Last modified: 30 Mar 2007, 18:12:51 UTC

Hi everybody:

For the first time in a long time, we have outstanding rates of success:

Version OS Total Results Pass Rate Fail Rate
557 Darwin 282 98.58 1.42
557 Linux 72 98.61 1.39
557 Unknown 17 100.00 0.00
557 Windows 1517 96.97 2.70

(Sorry for the formatting.)

Many of the failures are due to dowload errors, so the true error rate is quite low.

There's still an issue on Mac of preempted workunits not returning to memory -- thanks Anders n for pointing this out. Another developer (David K) and I can both reproduce this on our mac laptops. We wonder if its a OS X issue; it may also be a BOINC client issue. We'll keep you posted. The good news is that the Macs that were having consistent problems with all workunits are running again!

Feet1st, I agree that checkpointing is the best solution for potentially long workunits. I've figured out a way to easily put in checkpoints for most of our code, but its going to take a couple weeks of development to write the appropriate helper code and test. Stay tuned!

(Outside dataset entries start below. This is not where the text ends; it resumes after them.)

import Summits.Langlands.Langlands.Theses.NonParallelVoid

/-!
# `TwistedInductionParallel` (crux stmt-Langlands-17000, route `NonParallelVoid`): the ARITHMETIC of the
# lever — what `SameParity` and non-parallelness buy, and the kernel of the F-level twist obstruction
# (negative-side support, refuter cdisprove seat; tightness / small-model lemmas, sorry-free)

The route's lever (line `symmetrise-pd-split`) twists `ρ|Γ_E` by a Hodge–Tate character `χ` so that
`det(ρ|_E ⊗ χ) = θ|_E` descends to a totally real `K`, and feeds `I = Ind_E^K(ρ|_E ⊗ χ)` to
Barnet-Lamb–Gee–Geraghty–Taylor Thm. C, which needs `I` Hodge–Tate REGULAR.  On labelled weights, at
the places `w ∣ v`, `w' ∣ v̄` of `E` over one place `u` of `K` (weights `{a, b}`, `{a', b'}` of `ρ`,
`k, l` of `χ`, `t` of `θ`), descent says `(a+b) + 2k = t = (a'+b') + 2l` and regularity says the four
induced weights `{a+k, b+k, a'+l, b'+l}` are distinct.  Kernel-checked:

* `exists_concentric_shift_iff` — such `k, l` exist iff the gap sum `(b−a)+(b'−a')` is even: the crux
  hypothesis `SameParity` is NECESSARY AND SUFFICIENT for the symmetrising step (the odd sector is the
  sibling cruxes `TensorSquareParallel`/`EmptyWeightCore`, not a strengthening of this one).
* `concentric_nodup_iff_ne` — given descent, the induced weights are distinct iff the gaps DIFFER
  (the "parity–regularity coincidence" of the route header as an identity); `concentric_pairs_eq_of_parallel`
  — PARALLEL gaps make the two pairs coincide: the `NonRegularWeightBarrier` in numbers (why the lever
  can only ever run by contraposition from a non-parallel pair).
* `no_symmetrising_pair_of_two_torsion` — in abelian groups, `ψ = (θ ∘ N)·χ²` forces `ψ = 1` on every
  `2`-torsion element of `ker N`; with `G = G_F^ab`, `N` the transfer to `G_ℚ^ab`, `ψ = det ρ` and
  `t = s_v·s_v̄` (local `−1`'s at the two places over a split `ℓ ≡ 3 (mod 4)`, `det ρ|I_v` the quadratic
  character, `det ρ|I_v̄` even) this is the obstruction to the route HEADER's twist over `F` itself —
  the reason stub 1 symmetrises over a REAL QUADRATIC `K` instead; `quadraticChar_ne_sq` is its local
  shadow (the quadratic character of `𝔽_ℓ`, `ℓ ≡ 3 (4)`, is not a square: evaluate at `−1`).

This file does NOT refute the crux; it certifies which hypotheses the lever consumes and why.
-/

-- `Summit.Langlands.Langlands.…` repeats a namespace component by design (D-0017 nested layout).
set_option linter.dupNamespace false

namespace Summit.Langlands.Langlands.Theorems.TwistedInductionParallel.Negative

/-- **`SameParity` ⇔ a symmetrising shift exists**: integers `k, l` with `(a+b)+2k = (a'+b')+2l` exist
iff `(b−a)+(b'−a')` is even. [folklore] -/
theorem exists_concentric_shift_iff (a b a' b' : ℤ) :
    (∃ k l : ℤ, a + b + 2 * k = a' + b' + 2 * l) ↔ Even (b - a + (b' - a')) := by
  simp only [Int.even_iff]
  constructor
  · rintro ⟨k, l, h⟩
    omega
  · intro h
    exact ⟨(a' + b' - (a + b)) / 2, 0, by omega⟩

/-- **Regular iff non-parallel** (given the descended determinant): for `a < b`, `a' < b'` and
`(a+b)+2k = (a'+b')+2l` the induced weights `{a+k, b+k, a'+l, b'+l}` are pairwise distinct iff the gaps
differ (Barnet-Lamb–Gee–Geraghty–Taylor Thm. C asks `n` distinct `τ`-Hodge–Tate numbers). [folklore] -/
theorem concentric_nodup_iff_ne (a b a' b' k l : ℤ) (hab : a < b) (hab' : a' < b')
    (hdet : a + b + 2 * k = a' + b' + 2 * l) :
    ({a + k, b + k, a' + l, b' + l} : Multiset ℤ).Nodup ↔ b - a ≠ b' - a' := by
  simp only [Multiset.insert_eq_cons, Multiset.nodup_cons, Multiset.mem_cons,
    Multiset.mem_singleton, Multiset.nodup_singleton, and_true, not_or]
  omega

/-- **Parallel ⇒ maximally irregular**: with equal gaps the two concentric pairs coincide
(the `NonRegularWeightBarrier` as an identity). [folklore] -/
theorem concentric_pairs_eq_of_parallel (a b a' b' k l : ℤ)
    (hdet : a + b + 2 * k = a' + b' + 2 * l) (hgap : b - a = b' - a') :
    a + k = a' + l ∧ b + k = b' + l := by
  omega

/-- **Kernel of the F-level twist obstruction.**  In abelian groups: if `ψ = (θ ∘ N) · χ²` then `ψ`
is trivial on every `2`-torsion element `t` of `ker N` (`χ(t)² = χ(t²) = 1`).  Hence a `ψ` with
`ψ(t) ≠ 1` for such a `t` is NOT of that form for any `θ, χ`. [folklore] -/
theorem no_symmetrising_pair_of_two_torsion {G G' C : Type*} [CommGroup G] [CommGroup G']
    [CommGroup C] (N : G →* G') (ψ : G →* C) {t : G} (ht : t * t = 1) (hN : N t = 1)
    (hψ : ψ t ≠ 1) : ¬ ∃ (θ : G' →* C) (χ : G →* C), ∀ g, ψ g = θ (N g) * χ g ^ 2 := by
  rintro ⟨θ, χ, h⟩
  apply hψ
  rw [h t, hN, map_one, one_mul, sq, ← map_mul, ht, map_one]

/-- The quadratic character of `𝔽_ℓ`, `ℓ ≡ 3 (mod 4)`, is `−1` at `−1`
(Mathlib `quadraticChar_neg_one`, `ZMod.χ₄_nat_three_mod_four`). [folklore] -/
theorem quadraticChar_neg_one_of_mod_four {ℓ : ℕ} [Fact ℓ.Prime] (hℓ : ℓ % 4 = 3) :
    quadraticChar (ZMod ℓ) (-1) = -1 := by
  have h2 : ringChar (ZMod ℓ) ≠ 2 := by
    rw [ZMod.ringChar_zmod_n]
    omega
  rw [quadraticChar_neg_one h2, ZMod.card ℓ]
  exact ZMod.χ₄_nat_three_mod_four hℓ

/-- **The quadratic character of `𝔽_ℓ` (`ℓ ≡ 3 mod 4`) is not a square in the character group**: a
square is `χ(−1)² = χ(1) = 1` at `−1`.  (Local shadow of the obstruction: the inertial restriction of
`det ρ` at a split `ℓ ≡ 3 (4)` may be this character at `v` and even at `v̄`, and then no twist
`det ρ · χ²` is `Gal(F/ℚ)`-invariant.) [folklore] -/
theorem quadraticChar_ne_sq {ℓ : ℕ} [Fact ℓ.Prime] (hℓ : ℓ % 4 = 3) (χ : MulChar (ZMod ℓ) ℤ) :
    χ * χ ≠ quadraticChar (ZMod ℓ) := by
  intro h
  have h1 : (χ * χ) (-1) = 1 := by
    rw [MulChar.mul_apply, ← map_mul, neg_mul_neg, one_mul, map_one]
  rw [h, quadraticChar_neg_one_of_mod_four hℓ] at h1
  exact absurd h1 (by decide)

end Summit.Langlands.Langlands.Theorems.TwistedInductionParallel.Negative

Finally, you can expect a couple more ralph updates today and this weekend. I would like to try out a stack overflow fix for Macs, which allows them to carry out work on larger RNAs (interestingly Windows works fine, as do Macs when compiled without graphics). So I'll give that a shot today, and if it doesn't work, take out the code tomorrow. Anyway looks like we're on our way to a Rosetta@home update with some cool new science and several useful bug fixes around Sunday or Monday.

Thanks to everybody!


...we do *not* plan to send workunits to Rosetta@home that take more than an hour per decoy!

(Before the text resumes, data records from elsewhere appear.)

import Summits.AtomisticToContinuum.Crystallization.Theorems.FrustratedLawDichotomyCoherentFloorAlgebra

/-!
# FrustratedLawDichotomy · crux `AperiodicFrustratedLawGap` (stmt-AtomisticToContinuum-27623) — DROWS-SOUND piece (s2): THE EXACT SHELL MINIMUM
# (decomp-a2c, RESIDUAL lens-5, generation 112; critic r1757 (C) «DROWS-SOUND» (s1)–(s5), registered on the lens-5 docket r1759)

The class-D rows (census D-ROWS: A15 / C15 / bcc, certified in K as data-free kernel computations) book, shell by shell, the EXACT minimum of the pair
potential over the shell's squared-distance window `[lo, hi]`.  In the variable `t = r²` the Lennard-Jones potential is `phiT t = t⁻⁶/12 − t⁻³/6 =
((t⁻³ − 1)² − 1)/12` ((225) `…CoherentFloorAlgebra.phiT`; `lennardJones r = phiT (r²)` is (226) `…CoherentFloor.lennardJones_eq_phiT`): it is ANTITONE on
`(0, 1]`, MONOTONE on `[1, ∞)`, with global minimum `−1/12` at `t = 1`.  Hence the soundness half of (s2), calculus-free:

* `phiT_eq_sq`, `phiT_one`, `neg_twelfth_le_phiT`, `phiT_sub_phiT` (the factorisation `φ(t) − φ(s) = (u_t − u_s)(u_t + u_s − 2)/12`, `u = t⁻³`);
* `phiT_le_phiT_of_le_one` (antitone left of 1), `phiT_le_phiT_of_one_le` (monotone right of 1);
* `shellMin lo hi` — the closed-form window minimum (`phiT hi` if `hi ≤ 1`, `phiT lo` if `1 ≤ lo`, else `−1/12`) and ★ `shellMin_le_phiT :
  0 < lo → lo ≤ t → t ≤ hi → shellMin lo hi ≤ phiT t`; `shellMin_attained` (the bound is a value of `phiT` on the window or the global minimum inside it —
  i.e. exact, no slack).

The K files evaluate `shellMin` on rational windows with outward rounding ((s4), their own arithmetic); (s3) is TREE `…FarFieldSharp.sum_inv_pow_le_of_separated_sharp`;
(s5) is TREE `…PeriodicEnergyCeilingKernel.eStar_le : eStar ≤ −7175/10000` with `eStar` = `…ChargedEnergyGapNegative.eStar`.
DEFS `shellMin` (plain `def`); imports (225) `…CoherentFloorAlgebra` only; 0 sorry.  Tags: [folklore].
-/

noncomputable section

namespace Summit.AtomisticToContinuum.Crystallization.Theorems.FrustratedLawDichotomyShellMinimum

open Summit.AtomisticToContinuum.Crystallization.Theorems.FrustratedLawDichotomyCoherentFloorAlgebra (phiT)

/-- `φ(t) = ((t⁻³ − 1)² − 1)/12`. [folklore] -/
theorem phiT_eq_sq (t : ℝ) : phiT t = 1 / 12 * (t⁻¹ ^ 3 - 1) ^ 2 - 1 / 12 := by
  unfold phiT; ring

/-- `φ(1) = −1/12` (the well depth in the `t = r²` variable; `σ = 1`, `ε = 1/12·…` normalisation of the tree's `lennardJones`). [folklore] -/
theorem phiT_one : phiT 1 = -(1 / 12) := by
  unfold phiT; norm_num

/-- The global floor `−1/12 ≤ φ(t)` (all real `t`; junk value at `t = 0` included). [folklore] -/
theorem neg_twelfth_le_phiT (t : ℝ) : -(1 / 12) ≤ phiT t := by
  rw [phiT_eq_sq]; nlinarith [sq_nonneg (t⁻¹ ^ 3 - 1)]

/-- The factorisation `φ(t) − φ(s) = (u_t − u_s)(u_t + u_s − 2)/12` with `u = t⁻³`. [folklore] -/
theorem phiT_sub_phiT (s t : ℝ) : phiT t - phiT s = 1 / 12 * (t⁻¹ ^ 3 - s⁻¹ ^ 3) * (t⁻¹ ^ 3 + s⁻¹ ^ 3 - 2) := by
  unfold phiT; ring

/-- `u = t⁻³` is antitone on `(0, ∞)`. [folklore] -/
theorem inv_pow_three_le {s t : ℝ} (h0 : 0 < s) (hst : s ≤ t) : t⁻¹ ^ 3 ≤ s⁻¹ ^ 3 :=
  pow_le_pow_left₀ (inv_nonneg.2 (h0.trans_le hst).le) (inv_anti₀ h0 hst) 3

/-- `t ≤ 1 ⇒ 1 ≤ t⁻³` for `0 < t`. [folklore] -/
theorem one_le_inv_pow_three {t : ℝ} (h0 : 0 < t) (h1 : t ≤ 1) : 1 ≤ t⁻¹ ^ 3 :=
  one_le_pow₀ ((one_le_inv₀ h0).2 h1)

/-- `1 ≤ t ⇒ t⁻³ ≤ 1`. [folklore] -/
theorem inv_pow_three_le_one {t : ℝ} (h1 : 1 ≤ t) : t⁻¹ ^ 3 ≤ 1 :=
  pow_le_one₀ (inv_nonneg.2 (zero_le_one.trans h1)) ((inv_le_one₀ (zero_lt_one.trans_le h1)).2 h1)

/-- ★ `φ` is ANTITONE on `(0, 1]`: `0 < s ≤ t ≤ 1 ⇒ φ(t) ≤ φ(s)`. [folklore] -/
theorem phiT_le_phiT_of_le_one {s t : ℝ} (h0 : 0 < s) (hst : s ≤ t) (ht1 : t ≤ 1) : phiT t ≤ phiT s := by
  have h := phiT_sub_phiT s t
  have hA : t⁻¹ ^ 3 - s⁻¹ ^ 3 ≤ 0 := by linarith [inv_pow_three_le h0 hst]
  have hB : 0 ≤ t⁻¹ ^ 3 + s⁻¹ ^ 3 - 2 := by
    linarith [one_le_inv_pow_three (h0.trans_le hst) ht1, one_le_inv_pow_three h0 (hst.trans ht1)]
  nlinarith [mul_nonneg (neg_nonneg.2 hA) hB]

/-- ★ `φ` is MONOTONE on `[1, ∞)`: `1 ≤ s ≤ t ⇒ φ(s) ≤ φ(t)`. [folklore] -/
theorem phiT_le_phiT_of_one_le {s t : ℝ} (h1 : 1 ≤ s) (hst : s ≤ t) : phiT s ≤ phiT t := by
  have h := phiT_sub_phiT s t
  have hA : t⁻¹ ^ 3 - s⁻¹ ^ 3 ≤ 0 := by linarith [inv_pow_three_le (zero_lt_one.trans_le h1) hst]
  have hB : t⁻¹ ^ 3 + s⁻¹ ^ 3 - 2 ≤ 0 := by
    linarith [inv_pow_three_le_one h1, inv_pow_three_le_one (h1.trans hst)]
  nlinarith [mul_nonneg (neg_nonneg.2 hA) (neg_nonneg.2 hB)]

/-- THE EXACT SHELL MINIMUM of `φ` over the squared-distance window `[lo, hi]` (`0 < lo`): `φ(hi)` left of the well, `φ(lo)` right of it, the well depth
`−1/12` when `t = 1` lies in the window. [folklore] -/
def shellMin (lo hi : ℝ) : ℝ := if hi ≤ 1 then phiT hi else if 1 ≤ lo then phiT lo else -(1 / 12)

/-- ★★ SOUNDNESS OF THE SHELL MINIMUM: `0 < lo ≤ t ≤ hi ⇒ shellMin lo hi ≤ φ(t)`. [folklore] -/
theorem shellMin_le_phiT {lo hi t : ℝ} (h0 : 0 < lo) (hlo : lo ≤ t) (hhi : t ≤ hi) : shellMin lo hi ≤ phiT t := by
  unfold shellMin
  split_ifs with h1 h2
  · exact phiT_le_phiT_of_le_one (h0.trans_le hlo) hhi h1
  · exact phiT_le_phiT_of_one_le h2 hlo
  · exact neg_twelfth_le_phiT t

/-- EXACTNESS: the shell minimum is attained on the window (so the D-row bookings carry no slack at this step). [folklore] -/
theorem shellMin_attained {lo hi : ℝ} (hlh : lo ≤ hi) : ∃ t, lo ≤ t ∧ t ≤ hi ∧ phiT t = shellMin lo hi := by
  unfold shellMin
  split_ifs with h1 h2
  · exact ⟨hi, hlh, le_rfl, rfl⟩
  · exact ⟨lo, le_rfl, hlh, rfl⟩
  · exact ⟨1, (not_le.1 h2).le, (not_le.1 h1).le, phiT_one⟩

/-- Window monotonicity: shrinking the window can only raise the shell minimum (used when a K file splits a leaf). [folklore] -/
theorem shellMin_mono {lo hi lo' hi' : ℝ} (h0 : 0 < lo) (hl : lo ≤ lo') (hh : hi' ≤ hi) (hlh : lo' ≤ hi') : shellMin lo hi ≤ shellMin lo' hi' := by
  obtain ⟨t, ht1, ht2, ht⟩ := shellMin_attained hlh
  rw [← ht]
  exact shellMin_le_phiT h0 (hl.trans ht1) (ht2.trans hh)

end Summit.AtomisticToContinuum.Crystallization.Theorems.FrustratedLawDichotomyShellMinimum

end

...well, THAT would certainly be one approach to solving the problem :)

...but... um... "an hour" on how fast of a machine? On the minimum required for the project, 500MHz machine?

I just note that while the science is obviously improving and the well-seasoned types of runs are generally 10-15min. per model... there always seems to be NEW types of runs as well (Docking, RNA, now FOLD_AND_DOCK) which always seem to take significantly longer then the normal. Assuming that trend continues, you will always have some new type of work that has very long crunchtime per model.

One possible way to address that would be if you could pick a mid-model point at which you define yourself to be x% done. Say pick three points, one near 25%, one near 50% and one near 75%. Then you could "know" in advance that a given single model will exceed the RT pref. and show a more linear progression on % completed. ...but, as you say, you've got lots of other fish to fry. I think the current progress indication is a VAST improvement and will avoid a lot of confusion with new users.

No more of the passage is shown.